Look Who’s Talking is a drama I made about the plight of single mothers everywhere. It’s hard enough to shove a baby out of your action, but these women get up the next morning and go to work, so they can get up in the middle of the night to feed those fuckers. Breastmilk ain’t cheap. There’s pretty much no chance for happiness. The idea of falling in love with Prince Charming is nothing more than an annoying distraction, a fairy tale in a world all too real. Just ask Rebecca Howe.

Rebecca wasn’t looking for a baby, but her sleazy cigar-chompin’ boss gave her one anyway. He’s married of course. They all are, right ladies? As she gets fatter, his promises to leave his wife begin to sound less Obama and more McCain. And this is all in the first WEEK! Rebecca ain’t no fool. She knows what’s going on with this guy and acknowledges the tough decision she has to make: Citizen Ruth, Juno, or Look Who’s Talking? Since she’s not a communist, she chooses Look Who’s Talking. She’s gonna have the baby. Good for her!

As her pregnancy progresses, I though it’d be fun to show what was going on in the womb as the baby grows. This invites the audience to wonder, “If that baby could think, what would it think?” There was even discussion about having an actor actually overdub dialog from the baby’s point of view. They wanted Bruce Willis. I wanted Danny Aiello. We agreed to disagree, and the idea was aborted.

On Rebecca’s end, there is a lot of barfing and eating, while snapping at co-workers and clients. As she gives her entire body to this parasite, she increasingly starves herself from the rest of the world. This information is delivered by a montage set to “Walking on Sunshine.” In fact, every montage in this movie is set to “Walking on Sunshine” because “Walking on Sunshine” is an irony way of saying “Suffering in Hell.”

It’s only a matter of time (5 1/2 months) before the baby is ejected from Rebecca’s body. The delivery doesn’t go well, so the doctors call for an emergency C-section. Unfortunately, Rebecca’s body is especially weird, and when the C-section doesn’t cut it, they resort to the legendary “Plus-sign-section.” When that also fails, they call in Dr. Giggles and go full-on asterisk. She also projectile poops. Embarrassing!

Before the stitches can actually be stitched, she is home alone with her baby. “At least the hard part’s over,” she thinks. Wrong! As it turns out, babies are annoying, and Rebecca doesn’t sleep for three months. She is forced to take the baby to work with her because she can’t afford a daycare (and even if she could they all have an 18 year waiting list).
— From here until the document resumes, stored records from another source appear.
import Mathlib
import Summits.AnomalousDissipation.AnomalousDissipation.Theorems.SolenoidalFractalHomogenisationLagrangianStepW7BandTools
import Summits.AnomalousDissipation.AnomalousDissipation.Theorems.SolenoidalFractalHomogenisationLagrangianStepCellChainFastEnergy
import HarnessLib

/-!
# K1L_D (stmt-AnomalousDissipation-27980), (ℓ3) (D-TH) — THE BAND STEP: the W7 hypocoercivity functional for a FINITE FAMILY of coupled chains WITH FORCING
# (one energy, one `ε`, Cauchy–Schwarz-able slack) (helper; `--supports stmt-AnomalousDissipation-27980 --as helper`)

Engine addition (E-b1)+(E-b2) promised in `HOME/ad-sawtooth-k1loc-p1/g16/DTH-premise-answer-k1locp1g16.md` §4 (answer to L24 §5 / RULING D28-22 (3), trigger (T-b)); prover
ad-sawtooth-k1loc-p1 g16.  `W7Slot.slot_stepR` (p725843) runs ONE chain with the whole energy as `E`; a variable frame couples the chains of a band through zero-order
forcing terms, which enter the functional ONLY through the cross terms and must be absorbed ACROSS chains (memo §3).  This file is the frame-agnostic real-analysis
object the un-freezing glue ((D-TH)₁, lead L24) instantiates:
* a finite index set `ι` of slow chains `q0 i, qp i, qm i` (real wave vectors) with modes `w0 i, wp i, wm i, wpp i, wmm i`, GENERIC dampings `y_j i` and FORCING terms
  `f0 i, fp i, fm i` in the chain ODE (`ẇ₀ = dW0R + f₀`, …), link constants `c i ∈ [cbar, chi]`, drain floors `qd i ≥ qbar`, slow coercivities `d0 i`, a COMMON `ε`,
  ONE energy `E` with `E' = −2Q`, the dissipation split over ALL chains `Q ≥ μ Σ_i Σ_j Re⟪y_j i, w_j i⟫ + (dmin/2)(E − μ Σ_i Σ_j ‖w_j i‖²)`;
* the functional `Φ = E + μ·ε·Σ_i X_i`, `X_i = (c i·A)·Re⟪w₀ⁱ, P₀ⁱ(w₊ⁱ − w₋ⁱ)⟫`;
* the FORCING HYPOTHESIS in summed, explicitly shaped slack form (a.e. on the slot):
  `μ ε Σ_i (c i·A)·(‖f₀ⁱ‖(‖w₊ⁱ‖+‖w₋ⁱ‖) + ‖w₀ⁱ‖(‖f₊ⁱ‖+‖f₋ⁱ‖)) ≤ μ Σ_i (ε (c i)² (qd i) A²/4·‖w₀ⁱ‖² + (dmin/8)(‖w₊ⁱ‖²+‖w₋ⁱ‖²)) + (dmin/8)·(E − μ Σ_i Σ_j ‖w_j i‖²)`
  — half of the slow gain, an eighth of the `±`/rest dissipation; this is what Cauchy–Schwarz across chains delivers for couplings of size θ×(chain transport) and
  θ×(dissipation) under `θ ≤ qbar/(4C)`, `θ² ≤ qbar/2` (memo §3);
* CONCLUSION **`band_step`**: `E t₁ ≤ exp(−∫ min(σ_b/(9/8), σ_b/(7/8)))·E t₀`, `σ_b(s) = min(ε·cbar²·qbar·A(s)²/4 − 8ε²chi²/(dmin(t₁−t₀)²), min(7dmin/8, dtwo))`, NO prefactor.
The single chain with forcing (E-b1) is the case `ι = Unit`.  Bricks: `…W7BandTools` (`pointwise_chain_ineq`, `chain_slack_le`, `min_rate_le`, `eps_c_sqrt_two_le`, `sandwich_term_le`); `CellChain.absolutelyContinuousOnInterval_finsetSum`.
No definitions, no sorry.  NOT a proof of any block, of `stub_W7thg`, of K1L_D or of AD; rung F-D1.A0.
[cite: BedrossianCotiZelati2017, §2 (hypocoercivity functional with a cross term, Grönwall)] [problem: turb]
-/

set_option linter.dupNamespace false

noncomputable section

namespace Summit.AnomalousDissipation.AnomalousDissipation.Theorems.SolenoidalFractalHomogenisation.LagrangianStep.W7Slot

open Set Real MeasureTheory intervalIntegral
open scoped InnerProductSpace
open Literature.Analysis.FluidPDE Literature.Analysis.FluidPDE.Torus
open Summit.AnomalousDissipation.AnomalousDissipation.Theorems.SolenoidalFractalHomogenisation.LagrangianStep.ThreeMode
open Summit.AnomalousDissipation.AnomalousDissipation.Theorems.SolenoidalFractalHomogenisation.LagrangianStep.W7Engine
import Summits.BirchSwinnertonDyer.BirchSwinnertonDyer.Theorems.KolyvaginDepthDoorDepthTableKuriharaSupersingular4623a1
import Summits.BirchSwinnertonDyer.BirchSwinnertonDyer.Theorems.KolyvaginDepthDoorDepthTableKuriharaRankPinInt
import HarnessLib

/-!
# Route `KolyvaginDepthDoor`, crux `KolyvaginDepthSupplyKN` (stmt-BirchSwinnertonDyer-22820) —
# DEPTH TABLE v26 «THE RECORD PINS THE RANK», rank-two curve `4623a1` @ `p = 5`: the depth-two unit record
# `(p, n) = (5, 341 = 11·31)` + the row's OWN kernel localisation matrix ⟹ `rank_ℤ E(ℚ) = 2` EXACTLY ∧ `Ш(E/ℚ)[5] = 0`

Helper file of the lead prover of line `levelone` (kdd-p1 g30; `--supports stmt-BirchSwinnertonDyer-22820 --as helper`);
it closes nothing and BSD is NOT proved by it.

The landed row `KolyvaginDepthDoorDepthTableKuriharaSupersingular4623a1` reads the CLAIM of the tree record of `4623a1` @ `(5, 341)` ONE WAY as
«`Ш(E)[5] = 0`» (Kim Thm. 1.11 at a good SUPERSINGULAR prime), feeding Kim's depth hypothesis `ν(n) ≤ rank` with `2 ≤ rank`
from a Rank2Observatory kernel certificate, and SEPARATELY certifies in the kernel that the localisation matrix of its two
rational points at `(11, 31)` is invertible mod `5` (`C4623a1.localizationInvertible_5_341`, until now the decorative
«agreement side»). v26 (`…KuriharaRankPin`, `…KuriharaRankPinInt`) makes that matrix LOAD-BEARING: it gives `2 ≤ rank_ℤ E(ℚ)` by
itself (`two_le_mordellWeilRank_of_localWitness`, unconditional), and the unit gives `#Sel_5(E) ≤ 5²`, hence
`rank ≤ 2` and `Ш[5] = 0`. RESULT `C4623a1.rank_eq_two_and_sha_eq_bot_5_of_kuriharaClaim_341`: the claim ⟹
«`rank_ℤ E(ℚ) = 2` ∧ `Ш(E/ℚ)[5] = 0`» — the RANK is read off the record too (an exact-rank certificate modulo print,
independent of 2-descent; no `Rank2ObservatoryKernelCerts*` theorem enters the proof term). CONDITIONAL on `hKimG`, `hnf`,
`hMaz` BY NAME and the claim; per curve; instrument row; nothing class-wide; BSD is NOT proved by any of this.

References: [Kim2022StructureSelmer] Thm. 1.11 (PDF p. 8); [SilvermanAEC2009] VIII.6.7, X.4.2; [CremonaAlgorithms1997] Table 1 (4623a1).
-/

set_option linter.dupNamespace false

noncomputable section

open scoped Classical NumberField

namespace Summit.BirchSwinnertonDyer.BirchSwinnertonDyer.Theorems.KolyvaginDepthDoor

open Literature.NumberTheory.EllipticCurves Literature.NumberTheory.EllipticCurves.ModularForms
  WeierstrassCurve NumberField IsDedekindDomain
open Summit.BirchSwinnertonDyer.BirchSwinnertonDyer.Theorems

namespace C4623a1

/-- **RANK-TWO CURVE `4623a1` @ `5`: the CLAIM of its depth-two unit record at `n = 341 = 11·31` ⟹
`rank_ℤ E(ℚ) = 2` EXACTLY ∧ `Ш(E/ℚ)[5] = 0`** — `rank ≤ 2 ∧ Ш[5] = 0` from the unit (Kim Thm. 1.11 at the good SUPERSINGULAR
prime `5`: `#Sel_5 ≤ 5²`, descent count), `2 ≤ rank` from the row's kernel localisation matrix at `(11, 31)`
(`localizationInvertible_5_341`, unconditional). No 2-descent, no `2 ≤ rank` input. CONDITIONAL on `hKimG`, `hnf`, `hMaz` BY NAME and the
claim; per curve; BSD is not proved by it. [cite: Kim2022StructureSelmer, Thm. 1.11 (PDF p. 8)] [cite: SilvermanAEC2009, Thm. VIII.6.7, Thm. X.4.2]
[cite: CremonaAlgorithms1997, Table 1 (4623a1)] -/
theorem rank_eq_two_and_sha_eq_bot_5_of_kuriharaClaim_341
    (hKimG : Kim2022_card_selmerGroup_le_pow_of_kuriharaNumber_ne_zero_of_hasGoodReduction)
    (hnf : exists_isNewformOf) (hMaz : mazur_not_dvd_maninConstant_of_odd) :
    haveI := isElliptic_c4623a1; haveI := isGloballyMinimal_c4623a1;
      haveI : NeZero (((⟨1, 1, 0, -5, -6⟩ : WeierstrassCurve ℤ).map (Int.castRingHom ℚ)).conductorNorm ℤ) := neZero_conductorNorm_of_isElliptic _;
      haveI := Fact.mk (by norm_num : Nat.Prime 5);
    (∀ (D : ModularParametrizationData ((⟨1, 1, 0, -5, -6⟩ : WeierstrassCurve ℤ).map (Int.castRingHom ℚ)) (((⟨1, 1, 0, -5, -6⟩ : WeierstrassCurve ℤ).map (Int.castRingHom ℚ)).conductorNorm ℤ)), ¬ ((5 : ℕ) : ℤ) ∣ D.maninConstant →
        (∃ u : ℚ, ‖(u : ℚ_[5])‖ = 1 ∧ ((⟨1, 1, 0, -5, -6⟩ : WeierstrassCurve ℤ).map (Int.castRingHom ℚ)).realPeriodRat = u * plusPeriod D.f) →
        ∃ ψ : (q : ℕ) → (ZMod q)ˣ →* Multiplicative (ZMod 5),
          (∀ q ∈ (341 : ℕ).primeFactors, Function.Surjective (ψ q)) ∧ kuriharaNumber D.f 5 341 ψ ≠ 0) →
    ((⟨1, 1, 0, -5, -6⟩ : WeierstrassCurve ℤ).map (Int.castRingHom ℚ)).mordellWeilRank = 2 ∧
      (((⟨1, 1, 0, -5, -6⟩ : WeierstrassCurve ℤ).map (Int.castRingHom ℚ)).sha ⊓ AddSubgroup.torsionBy ((⟨1, 1, 0, -5, -6⟩ : WeierstrassCurve ℤ).map (Int.castRingHom ℚ)).galH1 ((5 : ℕ) : ℤ) : AddSubgroup _) = ⊥ := by
  haveI := isElliptic_c4623a1
  haveI := isGloballyMinimal_c4623a1
  haveI iNZ : NeZero (((⟨1, 1, 0, -5, -6⟩ : WeierstrassCurve ℤ).map (Int.castRingHom ℚ)).conductorNorm ℤ) := neZero_conductorNorm_of_isElliptic _
  haveI := Fact.mk (by norm_num : Nat.Prime 5)
  haveI : NeZero (341 : ℕ) := ⟨by norm_num⟩
  haveI : Fact (Nat.Prime 11) := ⟨by norm_num⟩
  haveI : Fact (Nat.Prime 31) := ⟨by norm_num⟩
  intro hδ
  have hloc := localizationInvertible_5_341
  exact rank_eq_two_and_sha_eq_bot_of_kuriharaClaim_of_supersingular_int hKimG hnf hMaz _ 5 (by norm_num)
    goodSupersingular_5.1 goodSupersingular_5.2 hasSurjectiveModNGaloisRep_5 kodairaNeron_int_5 11 31 341 (by norm_num) (by norm_num)
    isCyclicKolyvaginLevel_5_341 _ _ hloc.1 hloc.2.1 hloc.2.2 hδ

end C4623a1

end Summit.BirchSwinnertonDyer.BirchSwinnertonDyer.Theorems.KolyvaginDepthDoor

end
import Summits.Ventures.Crystal3D.TopCut.X2D8u060AggR1

/-!
# X2 cap cut `X2D8u060` (u₀ = -3/5, degrees (d, d_X) = (8, 8)): re-split kernel validation of Gram blocks E3 (okE3k_2, okE3k_3; cost proxies [0.039, 0.039] Gbit)

HONEST FRAMING: generated data / kernel-validation file of the venture `Crystal3D` (cell `pub-crystal3d`, phase 2, seat p2):
RE-SPLIT Gram-chunk validations of the exact SOS-form X2 certificate of this namespace into chunks small enough to
re-elaborate on standard farm nodes (referee replay; lead RULING #97). The Gram data (`g<blk>K`, `e<blk>`) are the landed ones;
only new partial row sums and small `decide +kernel` chunk checks are added. Nothing geometric is proved in this file;
standard axioms only, no `native_decide`.
-/

namespace Summit.Ventures.Crystal3D.TopCut.X2D8u060

open Literature.Geometry.DiscreteGeometry Literature.Geometry.DiscreteGeometry.PolyCert PolyCert.SPoly
open Literature.Geometry.DiscreteGeometry.BachocVallentin
open Summit.Ventures.PackingBounds.ThreePointCert Summit.Ventures.Crystal3D.CapSOS Summit.Ventures.Crystal3D.CapX2 Summit.Ventures.Crystal3D.X2SOS

set_option maxRecDepth 100000 in
set_option maxHeartbeats 0 in
/-- Block `E3` (re-split): rows from 40 (27 rows) of `zᵀ(LLᵀ)z` added to `dE3k1` give `dE3k2`; cost proxy 0.039 Gbit. [folklore] -/
theorem okE3k_2 : chunkOKK X2D8u060.gE3K 40 27 X2D8u060.dE3k1 X2D8u060.dE3k2 = true := by
  decide +kernel

set_option maxRecDepth 100000 in
set_option maxHeartbeats 0 in
/-- Block `E3` (re-split): rows from 67 (22 rows) of `zᵀ(LLᵀ)z` added to `dE3k2` give `dE3k3`; cost proxy 0.039 Gbit. [folklore] -/
theorem okE3k_3 : chunkOKK X2D8u060.gE3K 67 22 X2D8u060.dE3k2 X2D8u060.dE3k3 = true := by
  decide +kernel

end Summit.Ventures.Crystal3D.TopCut.X2D8u060
import Summits.HubbardSuperconductivity.HubbardSuperconductivity.Theorems.AnisotropyChordTransferFibre3FinXDEvalW

/-!
# Route `AnisotropyChord` / H0 rotor rung: FIN per-`L` row-D (KT-2a″) cell facts, `L = 20`, cells 57–57

Kernel facts `xdCellAny0 20 (49/50) la lb aD = true` (in-kernel point tables, zero data; `decide +kernel`) for the combined-cell
grid of `L = 20` (g5 design, 1–2.5 % cells); assembled in `…FinXDTwenty`.  Prover seat `hubbard-h0-rotor-p3` g7; helper for piece A =
stmt-HubbardSuperconductivity-23918 of rung 19089 (`--supports`, helper class).  WHAT THIS IS NOT: nothing here proves superconductivity in the
Hubbard model (rotor TARGET as worded stays FALSE, g15 verdict); kernel facts for ONE hypothesis of ONE conditional reduction.
-/

set_option linter.dupNamespace false
set_option autoImplicit false

namespace Summit.HubbardSuperconductivity.HubbardSuperconductivity.Theorems.AnisotropyChord.Transfer.Fibre3

namespace FinXD

/-- cell 57 of `L = 20` (`cert`). [folklore] -/
theorem xd20_57 : xdCellAny0 20 (49/50 : ℚ) 549354862053454 563088733604791 (2/25 : ℚ) = true := by (rw [← xdCellAnyW0_eq]; decide +kernel)

end FinXD

end Summit.HubbardSuperconductivity.HubbardSuperconductivity.Theorems.AnisotropyChord.Transfer.Fibre3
Whenever she tries to do her accountant work, the baby swings onto the table and barfs on her papers. Oh, and the modesty she used to pride herself on is gone too because the baby needs hippie milk every five-out-of-ten minutes a day. They can’t fire her from her job because they heard once that it’s illegal to do that. Instead they stage a mugging which strategically busts the math bones in her hand. She is demoted to janitor. Whoops! Math bones are the same as sweep bones. Now they can finally fire her. America! Love it or run for your life.

Just when things couldn’t get any worse, she finds a false ray of hope. While in line at the unemployment office (where she is told they do not help single mothers–that’s called Welfare) she runs into professional freeloader Tony Monero, played by John Travolta, star of Battlefield Galactica. Tony offers her a ride home in his cab, follows her up to her apartment, watches her tv, and occasionally lies about how pretty she looks. With this tiny bit of encouragement, Rebecca falls in love. The baby doesn’t approve. If we could hear him think, he’d probably have some pretty hilarious views on Mr. Tony Monero. We can’t though.

For all his rancid Buttafuoco-ness, Monero has his charms around the house. For instance, anytime they get hungry, he knows how to pull a head of lettuce out of a McDonald’s dumpster. Not only that, but he knows many great ways to kill rats that don’t spoil them for eating. Plus, he can steal cable, water, gas, and electricity from the neighbors. Rebecca gets to have sex again for the first time since her kid was conceived. The fact that it’s the worst sex she’s ever had doesn’t distract her from appreciating the companionship, belly button-shaped penis and all.

Problems arise when Tony’s bookies get wise to where he’s staying. They kidnap the baby and threaten to kill if Tony does not bring $50,000 dollars to their respectable business front, an old folks home.

Rebecca is fond of her man, but her priorities are as a mother. While he bugs her about coming up with $50,000 dollars, she feeds him sleeping pills, ties him up, drives to the old folks home, and exchanges him for her son. She leaves safely with her kid. Tony tries to sweet talk his way out of the predicament, but they shoot him in the mouth. “Look who’s talking now,” one of them says.

Rebecca returns home to find her apartment on fire thanks to Tony’s “Iron the Poptart” bullshit. Now they are homeless and without any kind of income. She kneels in the wet street and, arms reaching towards heaven, wails like she’s never wailed before. Her baby doesn’t know what’s going on but imitates her anyway. It’s very cute. Kids are cute.